Aniridia is a panocular, bilateral congenital disorder characterized by iris hypoplasia (Fig 5-11). Most patients with aniridia have only a rudimentary stump of iris; however, the iris appearance may vary greatly, with some patients having nearly complete but thin irides. Aniridia is associated with other ocular anomalies, including microcornea, anterior polar cataracts that may present at birth or develop later in life, and optic nerve and foveal hypoplasia resulting in pendular nystagmus and reduced visual acuity.
It had been thought that patients with aniridia develop glaucoma after the rudimentary iris stump rotates anteriorly to progressively cover the trabecular meshwork, resulting in synechial angle closure. A recent study, however, showed that aniridia patients without previous intraocular surgery did not have angle closure even when they had glaucoma. This suggests intraocular surgery, especially angle surgery, may trigger the formation of angle closure. IOP elevation in aniridia may not occur until the second decade of life or later. Occasionally, however, aniridia is associated with congenital glaucoma; primary maldevelopment of the drainage angle may result in elevated IOP at a younger age.
Figure 11-5 Iris morphology in aniridia in 2 patients with documented PAX6 mutations. A, An eye with aniridia with no iris visible on slit-lamp biomicroscopy, exposing zonules and lens edge. B, An eye with aniridia in which remnants of rudimentary, hypoplastic iris tissue are present. Peripheral aniridic keratopathy, a classic finding in aniridia, is also present.
(Courtesy of Peter A. Netland, MD, PhD.)
Patients with aniridia may have limbal stem cell abnormalities that eventually result in a corneal pannus, which begins in the peripheral cornea and slowly extends centrally. If corneal opacification threatens visual acuity, keratolimbal allograft stem cell transplantation can be performed. Implantation of an artificial iris can be performed for cosmesis; however, this implant is not recommended for children younger than 16 years.
Most cases of aniridia are familial and are transmitted with an autosomal dominant inheritance pattern; however, about one-third of cases result from isolated sporadic mutations in PAX6. Approximately 20% of sporadic cases are associated with a large chromosomal deletion that includes the adjacent Wilms tumor 1 gene (WT1), a tumor suppressor gene, which results in an increased risk of Wilms tumor. Relatively few cases of Wilms tumor are seen in the familial form.

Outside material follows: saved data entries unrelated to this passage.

/-! ### The mixing lemma -/

set_option maxHeartbeats 2000000 in
/-- **Mixing lemma for (★★).**  Endpoint data of the four probabilities along an apex edge — `tu, tb` (reach probabilities of `u, b`,
non-decreasing), `T` (both reached: `tu·tb ≤ T ≤ min(tu,tb)`, Harris and monotonicity), `G` (glued connection, `T ≤ G`, non-decreasing,
with the cross-row bound `G¹ − G⁰ ≤ tu⁰(tb¹−tb⁰) + tb⁰(tu¹−tu⁰)`) — and (★★₃) `T² + 2(tu·tb)² ≤ 3·tu·tb·G` at both endpoints imply (★★₃)
for the affine interpolants at every `z ∈ [0,1]`.  Proof: `√(P(3G−2P))` is concave (second derivative, `threePoint_concavity_numerator`)
and dominates the affine `T` at the endpoints. [this work] -/
theorem threePoint_mixture (tu0 tu1 tb0 tb1 T0 T1 G0 G1 z : ℝ)
    (hu0 : 0 ≤ tu0) (hu : tu0 ≤ tu1) (hb0 : 0 ≤ tb0) (hb : tb0 ≤ tb1)
    (hT0 : 0 ≤ T0) (hT0u : T0 ≤ tu0) (hT1u : T1 ≤ tu1)
    (hH0 : tu0 * tb0 ≤ T0) (hH1 : tu1 * tb1 ≤ T1)
    (hTG0 : T0 ≤ G0) (hTG1 : T1 ≤ G1) (hG : G0 ≤ G1)
    (hcross : G1 - G0 ≤ tu0 * (tb1 - tb0) + tb0 * (tu1 - tu0))
    (h0 : T0 ^ 2 + 2 * (tu0 * tb0) ^ 2 ≤ 3 * (tu0 * tb0) * G0)
    (h1 : T1 ^ 2 + 2 * (tu1 * tb1) ^ 2 ≤ 3 * (tu1 * tb1) * G1)
    (hz0 : 0 ≤ z) (hz1 : z ≤ 1) :
    ((1 - z) * T0 + z * T1) ^ 2 + 2 * (((1 - z) * tu0 + z * tu1) * ((1 - z) * tb0 + z * tb1)) ^ 2 ≤
      3 * (((1 - z) * tu0 + z * tu1) * ((1 - z) * tb0 + z * tb1)) * ((1 - z) * G0 + z * G1) := by
  -- increments (as opaque reals with defining equations)
  obtain ⟨du, hdu⟩ : ∃ d : ℝ, d = tu1 - tu0 := ⟨_, rfl⟩
  obtain ⟨db, hdb⟩ : ∃ d : ℝ, d = tb1 - tb0 := ⟨_, rfl⟩
  obtain ⟨σ, hσ⟩ : ∃ d : ℝ, d = G1 - G0 := ⟨_, rfl⟩
  have hdu0 : 0 ≤ du := by rw [hdu]; linarith
  have hdb0 : 0 ≤ db := by rw [hdb]; linarith
  have hσ0 : 0 ≤ σ := by rw [hσ]; linarith
  have hσle : σ ≤ tu0 * db + tb0 * du := by rw [hσ, hdu, hdb]; linarith
  have hT1 : 0 ≤ T1 := le_trans (mul_nonneg (le_trans hu0 hu) (le_trans hb0 hb)) hH1
  -- the affine interpolants and `Q`, as opaque functions with defining equations
  obtain ⟨pf, hpf_def⟩ : ∃ g : ℝ → ℝ, ∀ ζ, g ζ = tu0 + du * ζ := ⟨_, fun _ => rfl⟩
  obtain ⟨πf, hπf_def⟩ : ∃ g : ℝ → ℝ, ∀ ζ, g ζ = tb0 + db * ζ := ⟨_, fun _ => rfl⟩
  obtain ⟨sf, hsf_def⟩ : ∃ g : ℝ → ℝ, ∀ ζ, g ζ = G0 + σ * ζ := ⟨_, fun _ => rfl⟩
  obtain ⟨Tf, hTf_def⟩ : ∃ g : ℝ → ℝ, ∀ ζ, g ζ = (1 - ζ) * T0 + ζ * T1 := ⟨_, fun _ => rfl⟩
  obtain ⟨Q, hQdef⟩ : ∃ g : ℝ → ℝ, ∀ ζ, g ζ = (pf ζ * πf ζ) * (3 * sf ζ - 2 * (pf ζ * πf ζ)) := ⟨_, fun _ => rfl⟩
  -- rewrite the goal in terms of `Q z` and `Tf z`
  have epf : (1 - z) * tu0 + z * tu1 = pf z := by rw [hpf_def, hdu]; ring
  have eπf : (1 - z) * tb0 + z * tb1 = πf z := by rw [hπf_def, hdb]; ring
  have esf : (1 - z) * G0 + z * G1 = sf z := by rw [hsf_def, hσ]; ring
  have eTf : (1 - z) * T0 + z * T1 = Tf z := by rw [hTf_def]
  rw [epf, eπf, esf, eTf]
  suffices hmain : (Tf z) ^ 2 ≤ Q z by
    have : Q z = 3 * (pf z * πf z) * sf z - 2 * (pf z * πf z) ^ 2 := by rw [hQdef]; ring
    rw [this] at hmain
    linarith
  -- basic facts along the edge, valid for `ζ ∈ [0,1]`
  have hpf : ∀ ζ, 0 ≤ ζ → tu0 ≤ pf ζ := fun ζ hζ => by rw [hpf_def]; nlinarith
  have hπf : ∀ ζ, 0 ≤ ζ → tb0 ≤ πf ζ := fun ζ hζ => by rw [hπf_def]; nlinarith
  have hpf0 : ∀ ζ, 0 ≤ ζ → 0 ≤ pf ζ := fun ζ hζ => le_trans hu0 (hpf ζ hζ)
  have hπf0 : ∀ ζ, 0 ≤ ζ → 0 ≤ πf ζ := fun ζ hζ => le_trans hb0 (hπf ζ hζ)
  -- `s(ζ) ≥ T(ζ) ≥ P(ζ)`: `T` is affine and lies above the chord of the convex `P`
  have hTP : ∀ ζ, 0 ≤ ζ → ζ ≤ 1 → pf ζ * πf ζ ≤ Tf ζ := by
    intro ζ hζ0 hζ1
    have hchord : (1 - ζ) * (tu0 * tb0) + ζ * (tu1 * tb1) - pf ζ * πf ζ = ζ * (1 - ζ) * (du * db) := by
      rw [hpf_def, hπf_def, hdu, hdb]; ring
    have hnn : 0 ≤ ζ * (1 - ζ) * (du * db) := by
      have : 0 ≤ 1 - ζ := by linarith
      positivity
    have hch2 : (1 - ζ) * (tu0 * tb0) + ζ * (tu1 * tb1) ≤ Tf ζ := by
      rw [hTf_def]
      have hζ1' : 0 ≤ 1 - ζ := by linarith
      nlinarith [mul_le_mul_of_nonneg_left hH0 hζ1', mul_le_mul_of_nonneg_left hH1 hζ0]
    linarith
  have hsT : ∀ ζ, 0 ≤ ζ → ζ ≤ 1 → Tf ζ ≤ sf ζ := by
    intro ζ hζ0 hζ1
    rw [hTf_def, hsf_def, hσ]
    have hζ1' : 0 ≤ 1 - ζ := by linarith
    nlinarith [mul_le_mul_of_nonneg_left hTG0 hζ1', mul_le_mul_of_nonneg_left hTG1 hζ0]
  have hsP : ∀ ζ, 0 ≤ ζ → ζ ≤ 1 → pf ζ * πf ζ ≤ sf ζ := fun ζ hζ0 hζ1 => le_trans (hTP ζ hζ0 hζ1) (hsT ζ hζ0 hζ1)
  have hTf0 : ∀ ζ, 0 ≤ ζ → ζ ≤ 1 → 0 ≤ Tf ζ := by
    intro ζ hζ0 hζ1; rw [hTf_def]; have : 0 ≤ 1 - ζ := by linarith
    positivity
  have hQP : ∀ ζ, 0 ≤ ζ → ζ ≤ 1 → (pf ζ * πf ζ) ^ 2 ≤ Q ζ := by
    intro ζ hζ0 hζ1
    have hPz : 0 ≤ pf ζ * πf ζ := mul_nonneg (hpf0 ζ hζ0) (hπf0 ζ hζ0)
    have hsz := hsP ζ hζ0 hζ1
    rw [hQdef]
    nlinarith [mul_le_mul_of_nonneg_left hsz hPz]
  have hQ0 : ∀ ζ, 0 ≤ ζ → ζ ≤ 1 → 0 ≤ Q ζ := fun ζ hζ0 hζ1 => le_trans (sq_nonneg _) (hQP ζ hζ0 hζ1)
  -- endpoint inequalities `T ≤ √Q`
  have hQat0 : Q 0 = 3 * (tu0 * tb0) * G0 - 2 * (tu0 * tb0) ^ 2 := by
    rw [hQdef, hpf_def, hπf_def, hsf_def]; ring
  have hQat1 : Q 1 = 3 * (tu1 * tb1) * G1 - 2 * (tu1 * tb1) ^ 2 := by
    rw [hQdef, hpf_def, hπf_def, hsf_def, hdu, hdb, hσ]; ring
  have hE0 : T0 ≤ √(Q 0) := Real.le_sqrt_of_sq_le (by rw [hQat0]; linarith)
  have hE1 : T1 ≤ √(Q 1) := Real.le_sqrt_of_sq_le (by rw [hQat1]; linarith)
  -- DEGENERATE CASE: `p ≡ 0` or `π ≡ 0` on the edge (then `T ≡ 0`)
  by_cases hdeg : tu1 = 0 ∨ tb1 = 0
  · have hTz : Tf z = 0 := by
      rcases hdeg with h | h
      · have htu0 : tu0 = 0 := le_antisymm (h ▸ hu) hu0
        have hT0z : T0 = 0 := le_antisymm (htu0 ▸ hT0u) hT0
        have hT1z : T1 = 0 := le_antisymm (h ▸ hT1u) hT1
        rw [hTf_def, hT0z, hT1z]; ring
      · have htb0 : tb0 = 0 := le_antisymm (h ▸ hb) hb0
        have hq0 : T0 ^ 2 ≤ 0 := by
          have h0' := h0
          rw [htb0] at h0'
          simpa using h0'
        have hq1 : T1 ^ 2 ≤ 0 := by
          have h1' := h1
          rw [h] at h1'
          simpa using h1'
        have hT0z : T0 = 0 := pow_eq_zero_iff (n := 2) (by norm_num) |>.1 (le_antisymm hq0 (sq_nonneg T0))
        have hT1z : T1 = 0 := pow_eq_zero_iff (n := 2) (by norm_num) |>.1 (le_antisymm hq1 (sq_nonneg T1))
        rw [hTf_def, hT0z, hT1z]; ring
    rw [hTz]
    have hQz := hQ0 z hz0 hz1
    have h00 : (0 : ℝ) ^ 2 = 0 := by norm_num
    rw [h00]
    exact hQz
  -- MAIN CASE: `P > 0` on `(0,1)`
  push Not at hdeg
  obtain ⟨hu1ne, hb1ne⟩ := hdeg
  have hu1 : 0 < tu1 := lt_of_le_of_ne (le_trans hu0 hu) (Ne.symm hu1ne)
  have hb1 : 0 < tb1 := lt_of_le_of_ne (le_trans hb0 hb) (Ne.symm hb1ne)
  have hpfpos : ∀ ζ, 0 < ζ → ζ ≤ 1 → 0 < pf ζ := by
    intro ζ hζ0 hζ1
    have hnn : 0 ≤ tu0 * (1 - ζ) := mul_nonneg hu0 (by linarith)
    have : ζ * tu1 ≤ pf ζ := by rw [hpf_def, hdu]; linarith
    exact lt_of_lt_of_le (mul_pos hζ0 hu1) this
  have hπfpos : ∀ ζ, 0 < ζ → ζ ≤ 1 → 0 < πf ζ := by
    intro ζ hζ0 hζ1
    have hnn : 0 ≤ tb0 * (1 - ζ) := mul_nonneg hb0 (by linarith)
    have : ζ * tb1 ≤ πf ζ := by rw [hπf_def, hdb]; linarith
    exact lt_of_lt_of_le (mul_pos hζ0 hb1) this
  have hQpos : ∀ ζ, 0 < ζ → ζ < 1 → 0 < Q ζ := by
    intro ζ hζ0 hζ1
    have hPz : 0 < pf ζ * πf ζ := mul_pos (hpfpos ζ hζ0 hζ1.le) (hπfpos ζ hζ0 hζ1.le)
    exact lt_of_lt_of_le (pow_pos hPz 2) (hQP ζ hζ0.le hζ1.le)
  -- derivatives of `Q`
  obtain ⟨P1, hP1⟩ : ∃ g : ℝ → ℝ, ∀ ζ, g ζ = pf ζ * db + πf ζ * du := ⟨_, fun _ => rfl⟩
  obtain ⟨Q', hQ'⟩ : ∃ g : ℝ → ℝ, ∀ ζ, g ζ = P1 ζ * (3 * sf ζ - 2 * (pf ζ * πf ζ)) + (pf ζ * πf ζ) * (3 * σ - 2 * P1 ζ) :=
    ⟨_, fun _ => rfl⟩
  obtain ⟨Q'', hQ''⟩ : ∃ g : ℝ → ℝ, ∀ ζ, g ζ = 2 * ((du * db) * (3 * sf ζ - 2 * (pf ζ * πf ζ)) + P1 ζ * (3 * σ - 2 * P1 ζ)
      + (pf ζ * πf ζ) * (-2 * (du * db))) := ⟨_, fun _ => rfl⟩
  have hpf_fun : pf = fun x => tu0 + du * x := funext hpf_def
  have hπf_fun : πf = fun x => tb0 + db * x := funext hπf_def
  have hsf_fun : sf = fun x => G0 + σ * x := funext hsf_def
  have hdp : ∀ ζ, HasDerivAt pf du ζ := by
    intro ζ
    rw [hpf_fun]
    have h := ((hasDerivAt_id' ζ).const_mul du).const_add tu0
    exact h.congr_deriv (by ring)
  have hdπ : ∀ ζ, HasDerivAt πf db ζ := by
    intro ζ
    rw [hπf_fun]
    have h := ((hasDerivAt_id' ζ).const_mul db).const_add tb0
    exact h.congr_deriv (by ring)
  have hds : ∀ ζ, HasDerivAt sf σ ζ := by
    intro ζ
    rw [hsf_fun]
    have h := ((hasDerivAt_id' ζ).const_mul σ).const_add G0
    exact h.congr_deriv (by ring)
  have hdP : ∀ ζ, HasDerivAt (fun x => pf x * πf x) (P1 ζ) ζ := by
    intro ζ
    have h := (hdp ζ).mul (hdπ ζ)
    refine h.congr_deriv ?_
    rw [hP1]; ring
  have hdA : ∀ ζ, HasDerivAt (fun x => 3 * sf x - 2 * (pf x * πf x)) (3 * σ - 2 * P1 ζ) ζ := fun ζ =>
    ((hds ζ).const_mul 3).sub ((hdP ζ).const_mul 2)
  have hQfun : Q = fun x => (pf x * πf x) * (3 * sf x - 2 * (pf x * πf x)) := funext hQdef
  have hdQ : ∀ ζ, HasDerivAt Q (Q' ζ) ζ := by
    intro ζ
    have h := (hdP ζ).mul (hdA ζ)
    rw [hQfun]
    refine h.congr_deriv ?_
    rw [hQ']
  have hP1fun : P1 = fun x => pf x * db + πf x * du := funext hP1
  have hdP1 : ∀ ζ, HasDerivAt P1 (2 * (du * db)) ζ := by
    intro ζ
    have h := ((hdp ζ).mul_const db).add ((hdπ ζ).mul_const du)
    rw [hP1fun]
    exact h.congr_deriv (by ring)
  have hQ'fun : Q' = fun x => P1 x * (3 * sf x - 2 * (pf x * πf x)) + (pf x * πf x) * (3 * σ - 2 * P1 x) := funext hQ'
  have hdQ' : ∀ ζ, HasDerivAt Q' (Q'' ζ) ζ := by
    intro ζ
    have hB : HasDerivAt (fun x => 3 * σ - 2 * P1 x) (0 - 2 * (2 * (du * db))) ζ :=
      (hasDerivAt_const ζ (3 * σ)).sub ((hdP1 ζ).const_mul 2)
    have h := ((hdP1 ζ).mul (hdA ζ)).add ((hdP ζ).mul hB)
    rw [hQ'fun]
    refine h.congr_deriv ?_
    rw [hQ'']; ring
  -- `√Q` and its two derivatives on `(0,1)`
  have hdf : ∀ ζ, 0 < ζ → ζ < 1 → HasDerivAt (fun x => √(Q x)) (Q' ζ / (2 * √(Q ζ))) ζ := fun ζ hζ0 hζ1 =>
    (hdQ ζ).sqrt (ne_of_gt (hQpos ζ hζ0 hζ1))
  have hdf' : ∀ ζ, 0 < ζ → ζ < 1 → HasDerivAt (fun x => Q' x / (2 * √(Q x)))
      ((Q'' ζ * (2 * √(Q ζ)) - Q' ζ * (2 * (Q' ζ / (2 * √(Q ζ))))) / (2 * √(Q ζ)) ^ 2) ζ := by
    intro ζ hζ0 hζ1
    have hsq : 0 < √(Q ζ) := Real.sqrt_pos.2 (hQpos ζ hζ0 hζ1)
    have hne : 2 * √(Q ζ) ≠ 0 := by positivity
    exact (hdQ' ζ).div ((hdf ζ hζ0 hζ1).const_mul 2) hne
  -- sign of the second derivative
  have hf''le : ∀ ζ, 0 < ζ → ζ < 1 →
      (Q'' ζ * (2 * √(Q ζ)) - Q' ζ * (2 * (Q' ζ / (2 * √(Q ζ))))) / (2 * √(Q ζ)) ^ 2 ≤ 0 := by
    intro ζ hζ0 hζ1
    have hQp := hQpos ζ hζ0 hζ1
    have hkey : 2 * Q ζ * Q'' ζ - Q' ζ ^ 2 ≤ 0 := by
      have a1 : tu0 * db ≤ pf ζ * db := mul_le_mul_of_nonneg_right (hpf ζ hζ0.le) hdb0
      have a2 : tb0 * du ≤ πf ζ * du := mul_le_mul_of_nonneg_right (hπf ζ hζ0.le) hdu0
      have hσ' : σ ≤ pf ζ * db + πf ζ * du := by linarith [hσle, a1, a2]
      have hnum := threePoint_concavity_numerator (pf ζ) (πf ζ) du db (sf ζ) σ (hpf0 ζ hζ0.le) (hπf0 ζ hζ0.le) hdu0 hdb0
        hσ' (hsP ζ hζ0.le hζ1.le)
      rw [hQ'', hQ', hP1, hQdef]
      exact hnum
    exact threePoint_second_deriv_nonpos (Q ζ) (Q' ζ) (Q'' ζ) (√(Q ζ)) (Real.mul_self_sqrt hQp.le) (Real.sqrt_pos.2 hQp) hkey
  -- concavity of `√Q` on `[0,1]`
  have hcont : ContinuousOn (fun x => √(Q x)) (Icc 0 1) := by
    have hQc : Continuous Q := by
      rw [hQfun, hpf_fun, hπf_fun, hsf_fun]
      fun_prop
    exact (Real.continuous_sqrt.comp hQc).continuousOn
  have hconc : ConcaveOn ℝ (Icc (0 : ℝ) 1) (fun x => √(Q x)) := by
    refine concaveOn_of_hasDerivWithinAt2_nonpos (convex_Icc 0 1) (f' := fun ζ => Q' ζ / (2 * √(Q ζ)))
      (f'' := fun ζ => (Q'' ζ * (2 * √(Q ζ)) - Q' ζ * (2 * (Q' ζ / (2 * √(Q ζ))))) / (2 * √(Q ζ)) ^ 2) hcont ?_ ?_ ?_
    · intro x hx
      rw [interior_Icc] at hx ⊢
      exact (hdf x hx.1 hx.2).hasDerivWithinAt
    · intro x hx
      rw [interior_Icc] at hx ⊢
      exact (hdf' x hx.1 hx.2).hasDerivWithinAt
    · intro x hx
      rw [interior_Icc] at hx
      exact hf''le x hx.1 hx.2
  -- the chord inequality and the conclusion
  have hch := hconc.2 (left_mem_Icc.2 zero_le_one) (right_mem_Icc.2 zero_le_one) (by linarith : 0 ≤ 1 - z) hz0 (by ring)
  simp only [smul_eq_mul, mul_zero, mul_one, zero_add] at hch
  have hTle : Tf z ≤ √(Q z) := by
    have hζ1' : 0 ≤ 1 - z := by linarith
    have step : Tf z ≤ (1 - z) * √(Q 0) + z * √(Q 1) := by
      rw [hTf_def]
      nlinarith [mul_le_mul_of_nonneg_left hE0 hζ1', mul_le_mul_of_nonneg_left hE1 hz0]
    exact le_trans step hch
  calc Tf z ^ 2 ≤ (√(Q z)) ^ 2 := pow_le_pow_left₀ (hTf0 z hz0 hz1) hTle 2
    _ = Q z := Real.sq_sqrt (hQ0 z hz0 hz1)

Two less-common forms of aniridia are associated with systemic abnormalities. WAGR (Wilms tumor, aniridia, genitourinary anomalies, and mental retardation) syndrome is an autosomal dominant form seen in 13% of patients with aniridia. Gillespie syndrome is an autosomal recessive form of aniridia associated with cerebellar ataxia and intellectual disability that occurs in 2% of those with aniridia.